import Summits.CriticalPhenomena.PercolationContinuityZ3.Theorems.PercNearOneGluingNoHeavyQuantTwoBigChain
import HarnessLib

/-!
# QUANT lane R8, Conjecture DIB\* — the two-big certificate, cell `LL/C4, block B0`

builds on p205010 (kernel theorem, internal audit signed; external expert review pending)

Support file (`--supports stmt-CriticalPhenomena-4575`), QUANT lane census-1 (gen 17); memo
`run/shared/lean/prim/quant/prim-quant-census-1/TWOBIG-G17.md`.  Theorems only, no definitions, no sorries, standard axioms.
Coordinates `y = 1 − x`, `uᵢ = αᵢφᵢ`, `vᵢ = αᵢ(1 − φᵢ)` (`αᵢ = bᵢ/j`, `φᵢ` = credit rate of big `i`); the three `tbcBlock_*` lemmas are
LP-found Handelman certificates (products of the cell's defining inequalities, replayed by `linarith`) of a separable budget split
`c₁ + c₂ + c₀ = (1−y)α₁α₂ − P₁P₂`, `cₖ·Dₖ ≤ Bₖ·Nₖ`; `tbcCell_*` combines them into the reduced inequality of the cell
(items in product form).  [this work]; the gluing rows served [cite: KozmaNitzan2024, Conjecture 3 (p. 15)].
-/

namespace Summit.CriticalPhenomena.PercolationContinuityZ3.Theorems

namespace Quant

namespace IndepBlob

set_option maxHeartbeats 1000000 in
set_option maxRecDepth 8192 in
/-- Two-big cell `LL/C4`, block 0: Handelman support (48 products; kit LP; split polynomial rounded to denominators ≤ 16). [this work] -/
theorem tbcBlock_LL_C4_0 (y u₁ v₁ u₂ v₂ : ℝ) (_hy : 0 ≤ y) (_hhy : 0 ≤ 1 / 2 - y) (_hu1 : 0 ≤ u₁) (_hv1 : 0 ≤ v₁) (_hu2 : 0 ≤ u₂) (_hv2 : 0 ≤ v₂)
    (_ha1 : 0 ≤ 1 - u₁ - v₁) (_hb1 : 0 ≤ u₁ + v₁ - 1 / 2) (_ha2 : 0 ≤ 1 - u₂ - v₂) (_hb2 : 0 ≤ u₂ + v₂ - 1 / 2) (_ht1 : 0 ≤ (1 - y) * v₁ - u₁ * y)
    (_ht2 : 0 ≤ (1 - y) * v₂ - u₂ * y) (_hr2 : 0 ≤ (2 - y) * (1 - u₂ - v₂) - (2 - u₁ - u₂)) :
    -5 / 8 * u₁ * u₂ - 5 / 4 * u₁ * v₂ - 13 / 16 * v₁ * u₂ - 25 / 16 * v₁ * v₂ - 3 * y * u₁ * u₂ - 4 * y * u₁ * v₂ + 2 * y ^ 2 * u₁ * u₂ + 3 * y ^ 2 *
          u₁ * v₂ - y ^ 3 * u₁ * u₂ - y ^ 3 * u₁ * v₂ - 4 * y * v₁ * u₂ - 6 * y * v₁ * v₂ + 3 * y ^ 2 * v₁ * u₂ + 4 * y ^ 2 * v₁ * v₂ - y ^ 3 * v₁ *
          u₂ - y ^ 3 * v₁ * v₂ - 15 / 16 * y - 7 / 16 * u₁ - 1 / 8 * v₁ + 5 / 16 * u₂ + 9 / 8 * v₂ - 13 / 16 * y ^ 2 + 13 / 16 * y * u₁ + 25 / 16 * y
          * v₁ + 25 / 8 * y * u₂ + 73 / 16 * y * v₂ + 1 / 2 * u₁ ^ 2 + 7 / 8 * u₁ * v₁ + 1 / 16 * v₁ ^ 2 + 1 / 4 * u₂ ^ 2 - 1 / 2 * v₂ ^ 2 + 1 / 16 *
          u₂ * v₂ ≤ (0 : ℝ) := by
  linarith [
    mul_nonneg (mul_nonneg (mul_nonneg (mul_nonneg _hy _hy) _ha1) _ha1) _ha2, mul_nonneg (mul_nonneg (mul_nonneg _hy _hy) _ha1) _ha2,
    mul_nonneg (mul_nonneg _hy _hy) _ha2, mul_nonneg (mul_nonneg (mul_nonneg _hy _hy) _ha2) _ha2,
    mul_nonneg (mul_nonneg (mul_nonneg _hy _hu1) _hb1) _hb2, mul_nonneg (mul_nonneg (mul_nonneg _hy _ha1) _ha1) _hr2,
    mul_nonneg (mul_nonneg (mul_nonneg _hy _ha1) _ha2) _ha2, mul_nonneg (mul_nonneg _hy _ha1) _hr2, mul_nonneg (mul_nonneg _hy _hb1) _hb2,
    mul_nonneg (mul_nonneg (mul_nonneg _hy _hb1) _hb2) _hb2, mul_nonneg (mul_nonneg _hy _hb1) _ht2, mul_nonneg (mul_nonneg _hy _hb2) _ht1,
    mul_nonneg (mul_nonneg _hy _hb2) _ht2, mul_nonneg (mul_nonneg _hy _hb2) _hr2, mul_nonneg _hy _ht1, mul_nonneg (mul_nonneg _hy _ht1) _ht2,
    mul_nonneg _hy _hr2, mul_nonneg (mul_nonneg (mul_nonneg _hhy _hhy) _ha1) _hb2, mul_nonneg (mul_nonneg (mul_nonneg _hhy _hhy) _ha2) _hb2,
    mul_nonneg (mul_nonneg (mul_nonneg _hhy _hu1) _ha1) _ha1, mul_nonneg (mul_nonneg (mul_nonneg _hhy _hu2) _ha1) _ha1,
    mul_nonneg (mul_nonneg _hhy _ha1) _ha1, mul_nonneg (mul_nonneg _hhy _ha1) _hb2, mul_nonneg (mul_nonneg _hhy _ha1) _ht2,
    mul_nonneg (mul_nonneg _hu1 _ha1) _ht1, mul_nonneg (mul_nonneg _hu1 _ha1) _hr2, mul_nonneg _hu1 _hr2, mul_nonneg _hv1 _ht1,
    mul_nonneg (mul_nonneg _hu2 _ha1) _ha1, mul_nonneg (mul_nonneg _hu2 _ha1) _ht1, mul_nonneg (mul_nonneg _hv2 _hb1) _hb1, mul_nonneg _hv2 _ht1,
    mul_nonneg _hv2 _ht2, mul_nonneg _hv2 _hr2, mul_nonneg (mul_nonneg _ha1 _ha1) _ha2, mul_nonneg (mul_nonneg _ha1 _ha1) _hr2,
    mul_nonneg (mul_nonneg _ha1 _hb2) _ht2, mul_nonneg (mul_nonneg _ha1 _hb2) _hr2, mul_nonneg _ha1 _ht1, mul_nonneg _ha1 _hr2,
    mul_nonneg (mul_nonneg _ha2 _hb2) _hb2, mul_nonneg (mul_nonneg _ha2 _hb2) _ht1, mul_nonneg (mul_nonneg _ha2 _hb2) _ht2,
    mul_nonneg (mul_nonneg _ha2 _hb2) _hr2, mul_nonneg _hb2 _ht1, mul_nonneg _hb2 _ht2, mul_nonneg _hb2 _hr2, _ht2]

end IndepBlob

end Quant

end Summit.CriticalPhenomena.PercolationContinuityZ3.Theorems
****************
• Activity:
The full set of entries must be restated exactly, with none omitted.

• Exercise output:
import Summits.CriticalPhenomena.PercolationContinuityZ3.Theorems.PercNearOneGluingNoHeavyQuantTwoBigChain
import HarnessLib

/-!
# QUANT lane R8, Conjecture DIB\* — the two-big certificate, cell `LL/C4, block B0`

builds on p205010 (kernel theorem, internal audit signed; external expert review pending)

Support file (`--supports stmt-CriticalPhenomena-4575`), QUANT lane census-1 (gen 17); memo
`run/shared/lean/prim/quant/prim-quant-census-1/TWOBIG-G17.md`.  Theorems only, no definitions, no sorries, standard axioms.
Coordinates `y = 1 − x`, `uᵢ = αᵢφᵢ`, `vᵢ = αᵢ(1 − φᵢ)` (`αᵢ = bᵢ/j`, `φᵢ` = credit rate of big `i`); the three `tbcBlock_*` lemmas are
LP-found Handelman certificates (products of the cell's defining inequalities, replayed by `linarith`) of a separable budget split
`c₁ + c₂ + c₀ = (1−y)α₁α₂ − P₁P₂`, `cₖ·Dₖ ≤ Bₖ·Nₖ`; `tbcCell_*` combines them into the reduced inequality of the cell
(items in product form).  [this work]; the gluing rows served [cite: KozmaNitzan2024, Conjecture 3 (p. 15)].
-/

namespace Summit.CriticalPhenomena.PercolationContinuityZ3.Theorems

namespace Quant

namespace IndepBlob

set_option maxHeartbeats 1000000 in
set_option maxRecDepth 8192 in
/-- Two-big cell `LL/C4`, block 0: Handelman support (48 products; kit LP; split polynomial rounded to denominators ≤ 16). [this work] -/
theorem tbcBlock_LL_C4_0 (y u₁ v₁ u₂ v₂ : ℝ) (_hy : 0 ≤ y) (_hhy : 0 ≤ 1 / 2 - y) (_hu1 : 0 ≤ u₁) (_hv1 : 0 ≤ v₁) (_hu2 : 0 ≤ u₂) (_hv2 : 0 ≤ v₂)
    (_ha1 : 0 ≤ 1 - u₁ - v₁) (_hb1 : 0 ≤ u₁ + v₁ - 1 / 2) (_ha2 : 0 ≤ 1 - u₂ - v₂) (_hb2 : 0 ≤ u₂ + v₂ - 1 / 2) (_ht1 : 0 ≤ (1 - y) * v₁ - u₁ * y)
    (_ht2 : 0 ≤ (1 - y) * v₂ - u₂ * y) (_hr2 : 0 ≤ (2 - y) * (1 - u₂ - v₂) - (2 - u₁ - u₂)) :
    -5 / 8 * u₁ * u₂ - 5 / 4 * u₁ * v₂ - 13 / 16 * v₁ * u₂ - 25 / 16 * v₁ * v₂ - 3 * y * u₁ * u₂ - 4 * y * u₁ * v₂ + 2 * y ^ 2 * u₁ * u₂ + 3 * y ^ 2 *
          u₁ * v₂ - y ^ 3 * u₁ * u₂ - y ^ 3 * u₁ * v₂ - 4 * y * v₁ * u₂ - 6 * y * v₁ * v₂ + 3 * y ^ 2 * v₁ * u₂ + 4 * y ^ 2 * v₁ * v₂ - y ^ 3 * v₁ *
          u₂ - y ^ 3 * v₁ * v₂ - 15 / 16 * y - 7 / 16 * u₁ - 1 / 8 * v₁ + 5 / 16 * u₂ + 9 / 8 * v₂ - 13 / 16 * y ^ 2 + 13 / 16 * y * u₁ + 25 / 16 * y
          * v₁ + 25 / 8 * y * u₂ + 73 / 16 * y * v₂ + 1 / 2 * u₁ ^ 2 + 7 / 8 * u₁ * v₁ + 1 / 16 * v₁ ^ 2 + 1 / 4 * u₂ ^ 2 - 1 / 2 * v₂ ^ 2 + 1 / 16 *
          u₂ * v₂ ≤ (0 : ℝ) := by
  linarith [
    mul_nonneg (mul_nonneg (mul_nonneg (mul_nonneg _hy _hy) _ha1) _ha1) _ha2, mul_nonneg (mul_nonneg (mul_nonneg _hy _hy) _ha1) _ha2,
    mul_nonneg (mul_nonneg _hy _hy) _ha2, mul_nonneg (mul_nonneg (mul_nonneg _hy _hy) _ha2) _ha2,
    mul_nonneg (mul_nonneg (mul_nonneg _hy _hu1) _hb1) _hb2, mul_nonneg (mul_nonneg (mul_nonneg _hy _ha1) _ha1) _hr2,
    mul_nonneg (mul_nonneg (mul_nonneg _hy _ha1) _ha2) _ha2, mul_nonneg (mul_nonneg _hy _ha1) _hr2, mul_nonneg (mul_nonneg _hy _hb1) _hb2,
    mul_nonneg (mul_nonneg (mul_nonneg _hy _hb1) _hb2) _hb2, mul_nonneg (mul_nonneg _hy _hb1) _ht2, mul_nonneg (mul_nonneg _hy _hb2) _ht1,
    mul_nonneg (mul_nonneg _hy _hb2) _ht2, mul_nonneg (mul_nonneg _hy _hb2) _hr2, mul_nonneg _hy _ht1, mul_nonneg (mul_nonneg _hy _ht1) _ht2,
    mul_nonneg _hy _hr2, mul_nonneg (mul_nonneg (mul_nonneg _hhy _hhy) _ha1) _hb2, mul_nonneg (mul_nonneg (mul_nonneg _hhy _hhy) _ha2) _hb2,
    mul_nonneg (mul_nonneg (mul_nonneg _hhy _hu1) _ha1) _ha1, mul_nonneg (mul_nonneg (mul_nonneg _hhy _hu2) _ha1) _ha1,
    mul_nonneg (mul_nonneg _hhy _ha1) _ha1, mul_nonneg (mul_nonneg _hhy _ha1) _hb2, mul_nonneg (mul_nonneg _hhy _ha1) _ht2,
    mul_nonneg (mul_nonneg _hu1 _ha1) _ht1, mul_nonneg (mul_nonneg _hu1 _ha1) _hr2, mul_nonneg _hu1 _hr2, mul_nonneg _hv1 _ht1,
    mul_nonneg (mul_nonneg _hu2 _ha1) _ha1, mul_nonneg (mul_nonneg _hu2 _ha1) _ht1, mul_nonneg (mul_nonneg _hv2 _hb1) _hb1, mul_nonneg _hv2 _ht1,
    mul_nonneg _hv2 _ht2, mul_nonneg _hv2 _hr2, mul_nonneg (mul_nonneg _ha1 _ha1) _ha2, mul_nonneg (mul_nonneg _ha1 _ha1) _hr2,
    mul_nonneg (mul_nonneg _ha1 _hb2) _ht2, mul_nonneg (mul_nonneg _ha1 _hb2) _hr2, mul_nonneg _ha1 _ht1, mul_nonneg _ha1 _hr2,
    mul_nonneg (mul_nonneg _ha2 _hb2) _hb2, mul_nonneg (mul_nonneg _ha2 _hb2) _ht1, mul_nonneg (mul_nonneg _ha2 _hb2) _ht2,
    mul_nonneg (mul_nonneg _ha2 _hb2) _hr2, mul_nonneg _hb2 _ht1, mul_nonneg _hb2 _ht2, mul_nonneg _hb2 _hr2, _ht2]

end IndepBlob

end Quant

end Summit.CriticalPhenomena.PercolationContinuityZ3.Theorems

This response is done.